Geride çok seven bir eş, iki çocuk, hayata döndürdüğü yüzlerce bebek ve yığınla güzel anı, hastalarına ve öğrencilerine harcadığı emekleri kaldı.
Hafif bir grip gibi seyreden hastalığı, çocuk kliniğinde virüs yükünün fazla olması nedeniyle iyileşir gibi olduğu anda yeniden nüksetti. On gün Antakya Akademi Hastanesi’nde, on gün de Ankara Şehir Hastanesi’nde entübe bir şekilde yattı.
Çocuk Sağlığı ve Hastalıkları Uzmanı Dr. Nebil Emir’in hikâyesini eşi Hanife Emir’den dinliyoruz.
Eşi Hanife Emir anlatıyor
Her şeyden önce Cerrahpaşa’nın yetiştirdiği çok değerli bir bilim insanı ve Çocuk Sağlığı ve Hastalıkları Uzmanıydı. Çok kıymetli bir insandı. Bunun yanında çok güzel bir eş, harika bir baba ve çocukları çok seven bir insandı. Birlikte çok güzel anılarımız, çok özel bir on dört yılımız oldu.
Intern’lüğünü ve uzmanlığını Cerrahpaşa’da yapmış. Hatay Mozaik Kadın Doğum ve Çocuk Hastanesi’nin yenidoğan yoğun bakım servisinin kurucusu ve ilk sorumlusuydu. Orada yaklaşık on yıl kadar görevini sürdürdü, çok değerli çalışmaları oldu.
Sonrasında akademisyenlik yapmak istedi ve biz bu nedenle İstanbul’a döndük. Bahçeşehir Üniversitesi Hastanesi Medical Park Göztepe’de misafir öğretim görevlisi olarak göreve başladı.

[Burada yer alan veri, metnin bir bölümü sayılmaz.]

import Literature.MathematicalPhysics.QuantumFieldTheory.Balaban1983to89.T4Covariance
import Literature.MathematicalPhysics.QuantumFieldTheory.Balaban1983to89.TorusGeometry
import Literature.MathematicalPhysics.QuantumFieldTheory.Balaban1983to89.B10Eq47AxialChi
import Literature.MathematicalPhysics.QuantumFieldTheory.Balaban1983to89.B10Eq71TorusOverlap

/-!
# Route `UnitScaleTilt` — crux K2 `HistoryTail` (stmt-QuantumFields-18916): THE NESTED REGIONS UNDER ONE PLAQUETTE — centres `c_s` down the
# averaging tower, boxes of radius `3(L^{j−s} − 1)` around them, closure under the translated squares of the (0.4) averaging, and the count
# `#R_s ≤ (6L^{j−s})^d` (support file; the «local twin: shrinking boxes» of the (69)–(71) chain, pure torus geometry, route-independent imports)

Fleet lead `ym-ust-18916-p1` (gen 2), 2026-08-26.  The landed deterministic core of (71) for the route's averaging,
`HistoryTailSmallFactorLocal.smallFactor_deterministic_loc` (gen 0, p448327) — and its feed from the (α) interface at the composite minimiser,
`HistoryTailAlphaTopPlaquette.smallFactor71_top` (gen 2, p466694) — take as INPUT a family of nested regions `R_s ⊂ Plaq_s`, `s ≤ j`, with
(i) `R_j = {p′}`, (ii) closure: for `p ∈ R_{s+1}`, every translated unit square `⟨shiftN (shiftN (blockSite p.src r) p.ν t) p.μ s′, p.μ, p.ν⟩`
(`r ∈ {0,…,L−1}^d`, `t, s′ < L`) of the one-step Stokes decomposition lies in `R_s`, and the remainder bookkeeping `HistoryTailRemainder.remainder_le`
(p445870) needs (iii) `#R_{s+1} ≤ N₀·(L^d)^{j−1−s}`.  [Balaban1985UV3] (69)–(70) p.273: «Σ_{x∈B^j(x₀)} L^{−3j} Σ_{p∈c(p′)_x} |U_k(∂p) − 1| … Δ′ =
B^j(x₀) ∪ B^j(y₀) ∪ B^j(z₀) ∪ B^j(w₀)» — the plaquettes involved all live in a bounded number of `j`-blocks around `p′`.  THIS FILE constructs such a
family ONCE, as torus geometry (no gauge fields, no measure, no route file imported):

* `shift_apply'`, `shiftN_apply` — coordinates of the unit steps; `scaleCoord_intCast` — the cross-level scaling of an integer offset is `L`
  times the offset; `blockSite_eq_emb_add` — `blockSite y r = emb y + (r − (L−1)/2)` coordinatewise;
* `exists_centres` — a family `c_s ∈ T^{(s)}`, `s ≤ j`, with `c_j = p′.src` and `c_s = emb c_{s+1}` (block centres down the tower);
* **`exists_nested_regions`** — regions `R_s := {q ∈ Plaq_s | q ∥ p′, q.src ∈ c_s + [−ρ_s, ρ_s]^d}`, `ρ_s = 3(L^{j−s} − 1)`: (i), (ii) (the
  translated squares move a box point by at most `Lρ_{s+1} + 3(L−1) = ρ_s`), (iii) `#R_s ≤ (2ρ_s + 1)^d ≤ (6L^{j−s})^d`, and the FOOTPRINT clause
  (every `q ∈ R_s` is parallel to `p′` with `q.src` in the box) from which the consumer derives the «boxes inside `Λ_j(h)`» hypothesis of
  `smallFactor71_top`.

WHAT THIS IS NOT: no statement about fields; the fine-torus footprint of the boxes (`toFine`) and its inclusion in a history's region are the
consumer's next step.

References: T. Bałaban, CMP 102 (1985) 255–275 [Balaban1985UV3] ((69)–(70) p.273); CMP 109 (1987) 249–301 [Balaban1987RG1] ((0.1)–(0.4) pp.251–253).
-/

noncomputable section

open scoped BigOperators

namespace Summit.QuantumFields.YangMills.Theorems.HistoryTailBlockRegions

open Literature.MathematicalPhysics.QuantumFieldTheory.Balaban1983to89
open B10Eq47AxialChi (shiftN)
open B10Eq71TorusOverlap (plaq_ext)

variable {P : Params}

/-! ## §1 Coordinates of the unit steps, of the cross-level scaling of an integer offset, and of the block sites -/

/-- `(x + e_μ)_ι = x_ι + [ι = μ]`. [folklore] -/
theorem shift_apply' {j : ℕ} (x : Site P j) (μ ι : Fin P.d) :
    (x.shift μ) ι = x ι + (if ι = μ then 1 else 0) := by
  unfold Site.shift
  by_cases h : ι = μ
  · subst h; simp [Function.update_self]
  · simp [h]

/-- `(x + n·e_μ)_ι = x_ι + n·[ι = μ]`. [folklore] -/
theorem shiftN_apply {j : ℕ} (x : Site P j) (μ : Fin P.d) (n : ℕ) (ι : Fin P.d) :
    (shiftN x μ n) ι = x ι + (if ι = μ then (n : ZMod (P.sitesPerDir j)) else 0) := by
  induction n with
  | zero => simp [shiftN]
  | succ n ih =>
    simp only [shiftN, shift_apply', ih]
    by_cases h : ι = μ
    · simp [h]; ring
    · simp [h]

/-- The cross-level scaling of an INTEGER offset: `scaleCoord (e) = L·e` (`scaleCoord` is additive with `scaleCoord 1 = L`). [cite: Balaban1987RG1, (0.1) p.251] -/
theorem scaleCoord_intCast (j : ℕ) (e : ℤ) :
    Site.scaleCoord P j ((e : ℤ) : ZMod (P.sitesPerDir (j + 1))) = (((P.L : ℤ) * e : ℤ) : ZMod (P.sitesPerDir j)) := by
  have h1 : ((e : ℤ) : ZMod (P.sitesPerDir (j + 1))) = e • (1 : ZMod (P.sitesPerDir (j + 1))) := (zsmul_one e).symm
  rw [h1, map_zsmul, Site.scaleCoord_one, zsmul_eq_mul]
  push_cast
  ring

/-- Block sites against block centres, coordinatewise: `blockSite y r ι = emb y ι + (r ι − (L−1)/2)`. [cite: Balaban1987RG1, (0.3) p.252] -/
theorem blockSite_eq_emb_add {j : ℕ} (y : Site P (j + 1)) (r : Fin P.d → Fin P.L) (ι : Fin P.d) :
    Site.blockSite y r ι = emb y ι + ((((r ι : ℕ) : ℤ) - (((P.L - 1) / 2 : ℕ) : ℤ) : ℤ) : ZMod (P.sitesPerDir j)) := by
  set h : ℕ := (P.L - 1) / 2 with hh
  show (((y ι).val * P.L + r ι : ℕ) : ZMod (P.sitesPerDir j)) =
    (((y ι).val * P.L + h : ℕ) : ZMod (P.sitesPerDir j)) + _
  push_cast
  ring

/-! ## §2 Block centres down the tower -/

/-- **CENTRES DOWN THE TOWER**: for a site `y ∈ T^{(j)}` a family `c_s ∈ T^{(s)}` with `c_j = y` and `c_s = emb c_{s+1}` for `s < j` (the block
centres under `y` at every finer level; `toFine`'s chain made into a family). [cite: Balaban1987RG1, (0.1) p.252] -/
theorem exists_centres : ∀ (j : ℕ) (y : Site P j),
    ∃ ctr : (s : ℕ) → Site P s, ctr j = y ∧ ∀ s, s < j → ctr s = emb (ctr (s + 1)) := by
  intro j
  induction j with
  | zero =>
    intro y
    refine ⟨fun s => if h : s = 0 then h.symm ▸ y else 0, by simp, fun s hs => (Nat.not_lt_zero s hs).elim⟩
  | succ j ih =>
    intro y
    obtain ⟨c, hc, hstep⟩ := ih (emb y)
    refine ⟨fun s => if h : s = j + 1 then h.symm ▸ y else c s, by simp, fun s hs => ?_⟩
    have hne : s ≠ j + 1 := Nat.ne_of_lt hs
    by_cases hsj : s = j
    · subst hsj
      simp only [hne, dif_neg, not_false_eq_true, dif_pos, hc]
    · have hs' : s < j := by omega
      have hne' : s + 1 ≠ j + 1 := by omega
      simp only [hne, hne', dif_neg, not_false_eq_true, hstep s hs']

/-! ## §3 The nested regions under a plaquette -/

/-- The radius recursion: `L·ρ_{s+1} + 3(L − 1) = ρ_s` for `ρ_s = 3(L^{j−s} − 1)`, `s < j`. [folklore] -/
theorem radius_step {j s : ℕ} (hs : s < j) :
    (P.L : ℤ) * (3 * ((P.L : ℤ) ^ (j - (s + 1)) - 1)) + 3 * ((P.L : ℤ) - 1) = 3 * ((P.L : ℤ) ^ (j - s) - 1) := by
  have h : j - s = j - (s + 1) + 1 := by omega
  rw [h, pow_succ]
  ring

/-- **THE NESTED REGIONS UNDER ONE PLAQUETTE** (input of `HistoryTailSmallFactorLocal.smallFactor_deterministic_loc` / `HistoryTailAlphaTopPlaquette.
smallFactor71_top` and of `HistoryTailRemainder.remainder_le`): for `p′ ∈ Plaq_j` there are centres `c_s` (`c_j = p′.src`, `c_s = emb c_{s+1}`) and
regions `R_s ⊂ Plaq_s` with `R_j = {p′}`; every `q ∈ R_s` (`s ≤ j`) parallel to `p′` with `q.src ∈ c_s + [−3(L^{j−s}−1), 3(L^{j−s}−1)]^d`
(coordinatewise integer offsets); `#R_s ≤ (6L^{j−s})^d`; and CLOSURE under the translated unit squares of the one-step Stokes decomposition of the
(0.4) averaging: `⟨shiftN (shiftN (blockSite q.src r) q.ν t) q.μ s′, q.μ, q.ν⟩ ∈ R_s` for `q ∈ R_{s+1}`, `r ∈ {0,…,L−1}^d`, `t, s′ < L`.
[cite: Balaban1985UV3, (69)-(70) p.273] -/
theorem exists_nested_regions {j : ℕ} (p' : Plaq P j) :
    ∃ (ctr : (s : ℕ) → Site P s) (R : (s : ℕ) → Finset (Plaq P s)),
      ctr j = p'.src ∧ (∀ s, s < j → ctr s = emb (ctr (s + 1))) ∧ R j = {p'} ∧
      (∀ s, s ≤ j → ∀ q ∈ R s, q.μ = p'.μ ∧ q.ν = p'.ν ∧
        ∀ ι, ∃ e : ℤ, |e| ≤ 3 * ((P.L : ℤ) ^ (j - s) - 1) ∧ q.src ι = ctr s ι + (e : ZMod (P.sitesPerDir s))) ∧
      (∀ s, s ≤ j → ((R s).card : ℝ) ≤ (6 * (P.L : ℝ) ^ (j - s)) ^ P.d) ∧
      (∀ s, s < j → ∀ q ∈ R (s + 1), ∀ (r : Fin P.d → Fin P.L), ∀ t ∈ Finset.range P.L, ∀ s' ∈ Finset.range P.L,
        (⟨shiftN (shiftN (Site.blockSite q.src r) q.ν t) q.μ s', q.μ, q.ν, q.hμν⟩ : Plaq P s) ∈ R s) := by
  classical
  obtain ⟨ctr, hcj, hstep⟩ := exists_centres j p'.src
  -- the box predicate and the regions
  let box : (s : ℕ) → Site P s → Prop := fun s z =>
    ∀ ι, ∃ e : ℤ, |e| ≤ 3 * ((P.L : ℤ) ^ (j - s) - 1) ∧ z ι = ctr s ι + (e : ZMod (P.sitesPerDir s))
  let R : (s : ℕ) → Finset (Plaq P s) := fun s =>
    Finset.univ.filter fun q => q.μ = p'.μ ∧ q.ν = p'.ν ∧ box s q.src
  have hmem : ∀ s (q : Plaq P s), q ∈ R s ↔ q.μ = p'.μ ∧ q.ν = p'.ν ∧ box s q.src := fun s q => by
    simp only [R, Finset.mem_filter, Finset.mem_univ, true_and]
  have hL0 : 0 < P.L := zero_lt_one.trans P.hL.2
  have hL1 : (1 : ℤ) ≤ (P.L : ℤ) := by exact_mod_cast P.hL.2.le
  refine ⟨ctr, R, hcj, hstep, ?_, ?_, ?_, ?_⟩
  · -- (i) `R_j = {p'}`: the radius at level `j` is `0`
    ext q
    rw [hmem, Finset.mem_singleton]
    constructor
    · rintro ⟨hμ, hν, hb⟩
      refine plaq_ext (funext fun ι => ?_) hμ hν
      obtain ⟨e, he, hq⟩ := hb ι
      have he0 : e = 0 := by
        have : |e| ≤ 0 := by simpa using he
        exact abs_nonpos_iff.mp this
      rw [hq, hcj, he0]; simp
    · intro h
      subst h
      exact ⟨rfl, rfl, fun ι => ⟨0, by simp, by rw [hcj]; simp⟩⟩
  · -- footprint: the defining property of the filter
    intro s _ q hq
    exact (hmem s q).mp hq
  · -- (iii) the count: an injection into `{0,…,2ρ}^d`
    intro s _
    set ρ : ℕ := 3 * (P.L ^ (j - s) - 1) with hρ
    have hpow1 : 1 ≤ P.L ^ (j - s) := Nat.one_le_pow _ _ hL0
    have hρZ : (ρ : ℤ) = 3 * ((P.L : ℤ) ^ (j - s) - 1) := by
      rw [hρ]; push_cast [Nat.cast_sub hpow1]; ring
    have hoff : ∀ q ∈ R s, ∀ ι, ∃ e : ℤ, |e| ≤ (ρ : ℤ) ∧ q.src ι = ctr s ι + (e : ZMod (P.sitesPerDir s)) := by
      intro q hq ι
      obtain ⟨e, he, h⟩ := ((hmem s q).mp hq).2.2 ι
      exact ⟨e, hρZ ▸ he, h⟩
    choose! e he hsrc using hoff
    let f : Plaq P s → (Fin P.d → Fin (2 * ρ + 1)) := fun q ι =>
      ⟨min (e q ι + ρ).toNat (2 * ρ), by omega⟩
    -- `f` restricted to `R s` is injective
    have hcard : (R s).card ≤ (Finset.univ : Finset (Fin P.d → Fin (2 * ρ + 1))).card := by
      refine Finset.card_le_card_of_injOn f (fun q _ => Finset.mem_univ _) ?_
      intro q₁ hq₁ q₂ hq₂ hf
      have hq₁' := (hmem s q₁).mp (Finset.mem_coe.mp hq₁)
      have hq₂' := (hmem s q₂).mp (Finset.mem_coe.mp hq₂)
      refine plaq_ext (funext fun ι => ?_) (hq₁'.1.trans hq₂'.1.symm) (hq₁'.2.1.trans hq₂'.2.1.symm)
      have hfι : min (e q₁ ι + ρ).toNat (2 * ρ) = min (e q₂ ι + ρ).toNat (2 * ρ) := by
        have := congrArg (fun g => ((g ι : Fin (2 * ρ + 1)) : ℕ)) hf
        simpa [f] using this
      have h1 := abs_le.mp (he q₁ (Finset.mem_coe.mp hq₁) ι)
      have h2 := abs_le.mp (he q₂ (Finset.mem_coe.mp hq₂) ι)
      have hm1 : min (e q₁ ι + ρ).toNat (2 * ρ) = (e q₁ ι + ρ).toNat := min_eq_left (by omega)
      have hm2 : min (e q₂ ι + ρ).toNat (2 * ρ) = (e q₂ ι + ρ).toNat := min_eq_left (by omega)
      rw [hm1, hm2] at hfι
      have heq : e q₁ ι = e q₂ ι := by omega
      rw [hsrc q₁ (Finset.mem_coe.mp hq₁) ι, hsrc q₂ (Finset.mem_coe.mp hq₂) ι, heq]
    have huniv : (Finset.univ : Finset (Fin P.d → Fin (2 * ρ + 1))).card = (2 * ρ + 1) ^ P.d := by
      rw [Finset.card_univ, Fintype.card_fun, Fintype.card_fin, Fintype.card_fin]
    have hρR : ((2 * ρ + 1 : ℕ) : ℝ) ≤ 6 * (P.L : ℝ) ^ (j - s) := by
      rw [hρ]; push_cast [Nat.cast_sub hpow1]; linarith
    calc ((R s).card : ℝ) ≤ (((2 * ρ + 1) ^ P.d : ℕ) : ℝ) := by exact_mod_cast huniv ▸ hcard
      _ = ((2 * ρ + 1 : ℕ) : ℝ) ^ P.d := by push_cast; ring
      _ ≤ (6 * (P.L : ℝ) ^ (j - s)) ^ P.d := pow_le_pow_left₀ (by positivity) hρR _
  · -- (ii) closure under the translated unit squares
    intro s hs q hq r t ht s' hs'
    obtain ⟨hμ, hν, hb⟩ := (hmem (s + 1) q).mp hq
    rw [hmem]
    refine ⟨hμ, hν, fun ι => ?_⟩
    obtain ⟨e', he', hq'⟩ := hb ι
    have ht' : t < P.L := Finset.mem_range.mp ht
    have hs'' : s' < P.L := Finset.mem_range.mp hs'
    -- the integer offset of the new base point at level `s`
    refine ⟨(P.L : ℤ) * e' + (((r ι : ℕ) : ℤ) - (((P.L - 1) / 2 : ℕ) : ℤ)) +
        (if ι = q.ν then (t : ℤ) else 0) + (if ι = q.μ then (s' : ℤ) else 0), ?_, ?_⟩
    · -- the bound `|E| ≤ L·ρ_{s+1} + 3(L−1) = ρ_s`
      have h1 := abs_le.mp he'
      have hr : ((r ι : ℕ) : ℤ) ≤ (P.L : ℤ) - 1 := by
        have := (r ι).isLt
        omega
      have hr0 : (0 : ℤ) ≤ ((r ι : ℕ) : ℤ) := by positivity
      have hh : ((((P.L - 1) / 2 : ℕ) : ℤ)) ≤ (P.L : ℤ) - 1 := by
        have : (P.L - 1) / 2 ≤ P.L - 1 := Nat.div_le_self _ _
        omega
      have hh0 : (0 : ℤ) ≤ (((P.L - 1) / 2 : ℕ) : ℤ) := by positivity
      have htI : (0 : ℤ) ≤ (if ι = q.ν then (t : ℤ) else 0) ∧ (if ι = q.ν then (t : ℤ) else 0) ≤ (P.L : ℤ) - 1 := by
        split_ifs
        · constructor <;> omega
        · constructor <;> omega
      have hsI : (0 : ℤ) ≤ (if ι = q.μ then (s' : ℤ) else 0) ∧ (if ι = q.μ then (s' : ℤ) else 0) ≤ (P.L : ℤ) - 1 := by
        split_ifs
        · constructor <;> omega
        · constructor <;> omega
      have hLe1 : (P.L : ℤ) * e' ≤ (P.L : ℤ) * (3 * ((P.L : ℤ) ^ (j - (s + 1)) - 1)) :=
        mul_le_mul_of_nonneg_left h1.2 (by linarith)
      have hLe2 : (P.L : ℤ) * -(3 * ((P.L : ℤ) ^ (j - (s + 1)) - 1)) ≤ (P.L : ℤ) * e' :=
        mul_le_mul_of_nonneg_left h1.1 (by linarith)
      have hstepρ := radius_step (P := P) hs
      rw [abs_le]
      constructor
      · nlinarith [htI.1, hsI.1]
      · nlinarith [htI.2, hsI.2]
    · -- the identity of coordinates
      show (shiftN (shiftN (Site.blockSite q.src r) q.ν t) q.μ s') ι = _
      rw [shiftN_apply, shiftN_apply, blockSite_eq_emb_add]
      have hemb : emb q.src ι = ctr s ι + (((P.L : ℤ) * e' : ℤ) : ZMod (P.sitesPerDir s)) := by
        have hq1 : q.src = ctr (s + 1) +
            (show Site P (s + 1) from fun κ => if κ = ι then ((e' : ℤ) : ZMod (P.sitesPerDir (s + 1))) else q.src κ - ctr (s + 1) κ) := by
          funext κ
          show q.src κ = ctr (s + 1) κ + (if κ = ι then ((e' : ℤ) : ZMod (P.sitesPerDir (s + 1))) else q.src κ - ctr (s + 1) κ)
          by_cases hκ : κ = ι
          · subst hκ; simp [hq']
          · simp [hκ]
        rw [hq1, Site.emb_add, hstep s hs]
        show emb (ctr (s + 1)) ι + Site.scale _ ι = emb (ctr (s + 1)) ι + _
        rw [Site.scale_apply]
        simp only [if_true]
        rw [scaleCoord_intCast]
      rw [hemb]
      push_cast
      by_cases h1 : ι = q.ν <;> by_cases h2 : ι = q.μ <;> simp [h1, h2] <;> ring

end Summit.QuantumFields.YangMills.Theorems.HistoryTailBlockRegions

end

Bahçeşehir Üniversitesi Tıp Fakültesi’nde hem öğrencilere ders verdi hem de çocuk polikliniğinde görevine devam etti.
Yurtdışı
Ardından bizim bir yurt dışı planımız gündeme geldi ve ailece yurt dışına yerleşmeye karar verdik. Bu vasıtayla Nebil Bey, Bahçeşehir’den ayrıldı, dil kursuna da gitmesi gerekiyordu çünkü.
Tam o esnada pandemi başladı. Pandemiden dolayı bütün ülkeler sınırlarını kapatınca plan askıya alındı ve yeniden Antakya Akademi Hastanesi’nde çalışmaya başladı.
Yenidoğan canlandırma
Nebil Bey, Çukurova Bölgesi’nin NRP (Yenidoğan Canlandırma Programı) dediğimiz yenidoğan resüsitasyon eğitici eğitmeniydi aynı zamanda. Sağlık Bakanlığı bünyesinde Afrika’da da görevlerde bulundu.

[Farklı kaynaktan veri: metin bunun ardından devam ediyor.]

/-! ## §3 The transversal jump -/

/-- **the transversal jump.**  `A` real symmetric, `A′` any real matrix with `vᵀA′v > 0` for every `v ≠ 0` in `ker A`.  Then there are
`μ > 0` and `s₀ > 0` such that for every `0 < s ≤ s₀` and every real symmetric `M` with `Σ_{i,j} |M − (A − s•A′)| < μ·s`, the matrix `M`
has at least `#{i | λ_i(A) ≤ 0}` negative eigenvalues: moving against a direction that is positive on the kernel turns the whole
non-positive inertia of `A` negative (trial subspace = eigenvectors of `A` with `λ ≤ 0`; the margin is the Finsler–Debreu lemma for the
compressions `B = −VᵀAV ⪰ 0`, `P = VᵀA′V`). [folklore: first-order perturbation of a semisimple eigenvalue, Kato II.5.4 / II.6.8, in
counting form; packaging this work] -/
theorem exists_nonposCount_le_of_near_transversal {A : Matrix ι ι ℝ} (hA : A.IsHermitian) (A' : Matrix ι ι ℝ)
    (htr : ∀ v : ι → ℝ, A *ᵥ v = 0 → v ≠ 0 → 0 < v ⬝ᵥ A' *ᵥ v) :
    ∃ μ s₀ : ℝ, 0 < μ ∧ 0 < s₀ ∧ ∀ (s : ℝ), 0 < s → s ≤ s₀ → ∀ (M : Matrix ι ι ℝ) (hM : M.IsHermitian),
      (∑ i, ∑ j, |(M - (A - s • A')) i j|) < μ * s →
      (univ.filter fun i => hA.eigenvalues i ≤ 0).card ≤ (univ.filter fun i => hM.eigenvalues i < 0).card := by
  classical
  let p : ℝ → Prop := fun x => x ≤ 0
  let V : Matrix ι {i // p (hA.eigenvalues i)} ℝ := Matrix.of fun x j => (hA.eigenvectorBasis j.1).ofLp x
  -- the compressions
  set B : Matrix {i // p (hA.eigenvalues i)} {i // p (hA.eigenvalues i)} ℝ := -(Vᵀ * A * V) with hBdef
  set P : Matrix {i // p (hA.eigenvalues i)} {i // p (hA.eigenvalues i)} ℝ := Vᵀ * A' * V with hPdef
  have hcompr : ∀ (N : Matrix ι ι ℝ) (c : {i // p (hA.eigenvalues i)} → ℝ),
      c ⬝ᵥ (Vᵀ * N * V) *ᵥ c = (V *ᵥ c) ⬝ᵥ N *ᵥ (V *ᵥ c) := by
    intro N c
    rw [← Matrix.mulVec_mulVec, ← Matrix.mulVec_mulVec, dotProduct_mulVec, vecMul_transpose]
  have hBform : ∀ c, c ⬝ᵥ B *ᵥ c = -∑ j, hA.eigenvalues j.1 * c j ^ 2 := by
    intro c
    rw [hBdef, Matrix.neg_mulVec, dotProduct_neg, hcompr, frame_mulVec_dotProduct_mulVec hA p c]
  have hBherm : B.IsHermitian := by
    rw [hBdef]
    refine Matrix.IsHermitian.neg ?_
    have h1 := Matrix.isHermitian_conjTranspose_mul_mul V hA
    rwa [Matrix.conjTranspose_eq_transpose_of_trivial] at h1
  have hBpsd : B.PosSemidef := by
    refine Matrix.PosSemidef.of_dotProduct_mulVec_nonneg hBherm fun c => ?_
    rw [star_trivial, hBform, ← Finset.sum_neg_distrib]
    exact Finset.sum_nonneg fun j _ => by
      have h1 : hA.eigenvalues j.1 ≤ 0 := j.2
      nlinarith [sq_nonneg (c j)]
  -- `P` is positive on `ker B`: there `c` is supported on the zero eigenvalues, so `Vc ∈ ker A`
  have hPker : ∀ c : {i // p (hA.eigenvalues i)} → ℝ, c ≠ 0 → B *ᵥ c = 0 → 0 < c ⬝ᵥ P *ᵥ c := by
    intro c hc hBc
    have hzero : ∀ j : {i // p (hA.eigenvalues i)}, hA.eigenvalues j.1 * c j ^ 2 = 0 := by
      have hsum : ∑ j, -(hA.eigenvalues j.1 * c j ^ 2) = 0 := by
        have h1 : c ⬝ᵥ B *ᵥ c = 0 := by rw [hBc, dotProduct_zero]
        rw [hBform, ← Finset.sum_neg_distrib] at h1
        exact h1
      have hnn : ∀ j ∈ (univ : Finset {i // p (hA.eigenvalues i)}), 0 ≤ -(hA.eigenvalues j.1 * c j ^ 2) := fun j _ => by
        have h1 : hA.eigenvalues j.1 ≤ 0 := j.2
        nlinarith [sq_nonneg (c j)]
      intro j
      have := (Finset.sum_eq_zero_iff_of_nonneg hnn).mp hsum j (Finset.mem_univ j)
      linarith
    have hkerA : A *ᵥ (V *ᵥ c) = 0 := by
      rw [mulVec_frame_mulVec hA p c]
      refine Finset.sum_eq_zero fun j _ => ?_
      have h1 : c j * hA.eigenvalues j.1 = 0 := by
        rcases mul_eq_zero.mp (hzero j) with h | h
        · rw [h, mul_zero]
        · have : c j = 0 := pow_eq_zero_iff (n := 2) (by norm_num) |>.mp h
          rw [this, zero_mul]
      rw [h1, zero_smul]
    rw [hPdef, hcompr]
    exact htr (V *ᵥ c) hkerA (frame_mulVec_ne_zero hA p hc)
  obtain ⟨α, μ, hα, hμ, hDeb⟩ := exists_margin_of_posDef_on_ker B P hBpsd hPker
  -- `s₀ = 1/(α+1)`: for `s ≤ s₀`, `1/s ≥ α`
  refine ⟨μ / 2, 1 / (α + 1), by positivity, by positivity, fun s hs hs₀ M hM hnear => ?_⟩
  rw [← card_frame hA p]
  refine EigenvalueCount.card_le_card_eigenvalues_lt hM V fun c hc => ?_
  rw [zero_mul]
  have hcc : 0 < c ⬝ᵥ c := by
    have h1 := dotProduct_star_self_pos_iff.mpr hc
    simpa using h1
  -- split `M = (A - s A') + (M - (A - s A'))`
  have hsplit : (V *ᵥ c) ⬝ᵥ M *ᵥ (V *ᵥ c) =
      -(c ⬝ᵥ B *ᵥ c) - s * (c ⬝ᵥ P *ᵥ c) + (V *ᵥ c) ⬝ᵥ (M - (A - s • A')) *ᵥ (V *ᵥ c) := by
    rw [hBdef, hPdef, Matrix.neg_mulVec, dotProduct_neg, hcompr, hcompr, neg_neg, Matrix.sub_mulVec, dotProduct_sub,
      Matrix.sub_mulVec, dotProduct_sub, Matrix.smul_mulVec, dotProduct_smul, smul_eq_mul]
    ring
  have hE : (V *ᵥ c) ⬝ᵥ (M - (A - s • A')) *ᵥ (V *ᵥ c) ≤ (∑ i, ∑ j, |(M - (A - s • A')) i j|) * (c ⬝ᵥ c) := by
    rw [← frame_mulVec_dotProduct_self hA p c]
    exact (le_abs_self _).trans (abs_dotProduct_mulVec_le _ (V *ᵥ c))
  have hB0 : 0 ≤ c ⬝ᵥ B *ᵥ c := by simpa using hBpsd.dotProduct_mulVec_nonneg c
  have hDc := hDeb c
  -- `cᵀBc + s cᵀPc ≥ s (cᵀPc + α cᵀBc) ≥ s μ (c⬝c)` because `s α ≤ 1`
  have hsα : s * α ≤ 1 := by
    have h1 : s * (α + 1) ≤ 1 := by
      calc s * (α + 1) ≤ 1 / (α + 1) * (α + 1) := mul_le_mul_of_nonneg_right hs₀ (by positivity)
        _ = 1 := by field_simp
    nlinarith [hs.le]
  have hkey : s * (μ * (c ⬝ᵥ c)) ≤ c ⬝ᵥ B *ᵥ c + s * (c ⬝ᵥ P *ᵥ c) := by
    have h1 : s * (μ * (c ⬝ᵥ c)) ≤ s * (c ⬝ᵥ P *ᵥ c) + s * α * (c ⬝ᵥ B *ᵥ c) := by nlinarith [hs.le]
    nlinarith
  have hmul := mul_lt_mul_of_pos_right hnear hcc
  have hpos : 0 < μ * s * (c ⬝ᵥ c) := by positivity
  have hE2 : (V *ᵥ c) ⬝ᵥ (M - (A - s • A')) *ᵥ (V *ᵥ c) < μ / 2 * s * (c ⬝ᵥ c) := lt_of_le_of_lt hE hmul
  have hlin : μ / 2 * s * (c ⬝ᵥ c) = (μ * s * (c ⬝ᵥ c)) / 2 := by ring
  have hlin2 : s * (μ * (c ⬝ᵥ c)) = μ * s * (c ⬝ᵥ c) := by ring
  rw [hlin] at hE2
  rw [hlin2] at hkey
  rw [hsplit]
  linarith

Nebil Bey’in çok değerli çalışmaları oldu, çok fazla ailenin hayatına dokundu ve onların hikâyesine tanıklık etti. Çok güzel bebekler kurtardı. Onları birlikte hayata döndürdük, ailelerine teslim ettik. Türkiye çok değerli bir hekimini kaybetti ne yazık ki.
Yenidoğan yoğun bakıma 900 gram bir bebek getirildi bir gün ve annenin dört ya da beşinci tüp bebek denemesiydi. Aile buna bağlı olarak hayli travma yaşamıştı ve bu bebek onların son umuduydu.
Bebek uzun süre yoğun bakımda kaldı. Sepsis dediğimiz bir enfeksiyon tablosu gelişti bebekte. Ağır tedaviler ve büyük mücadelelerle, emeklerle kurtuldu bebek. Bu bebeği hiç unutmuyorum çünkü eşim o dönem eve gelirdi ve sürekli yenidoğan yoğun bakımdan ararlardı bebekle ilgili.
Solunumu arttı-azaldı, değerleri yükseldi, diye bilgi verirlerdi. Nebil Bey de hemen hastaneye giderdi. Hayatımızın o dönemi hastanede geçti diyebilirim.
Sonrasında o bebek iyileşti. Bebeği kucağıma alarak verdim aileye. O ailenin gözyaşlarını, bizim gözyaşlarımızı hiç unutmuyorum. Çok özel bir andı, inanılmaz güzel bir histi
Hep gülümseyen
Nebil’i hocalarına, arkadaşlarına sorduğunuz zaman her daim gülümseyen bir insan gelir akıllarına. Belki de hiç kimse kırgın değildir ona.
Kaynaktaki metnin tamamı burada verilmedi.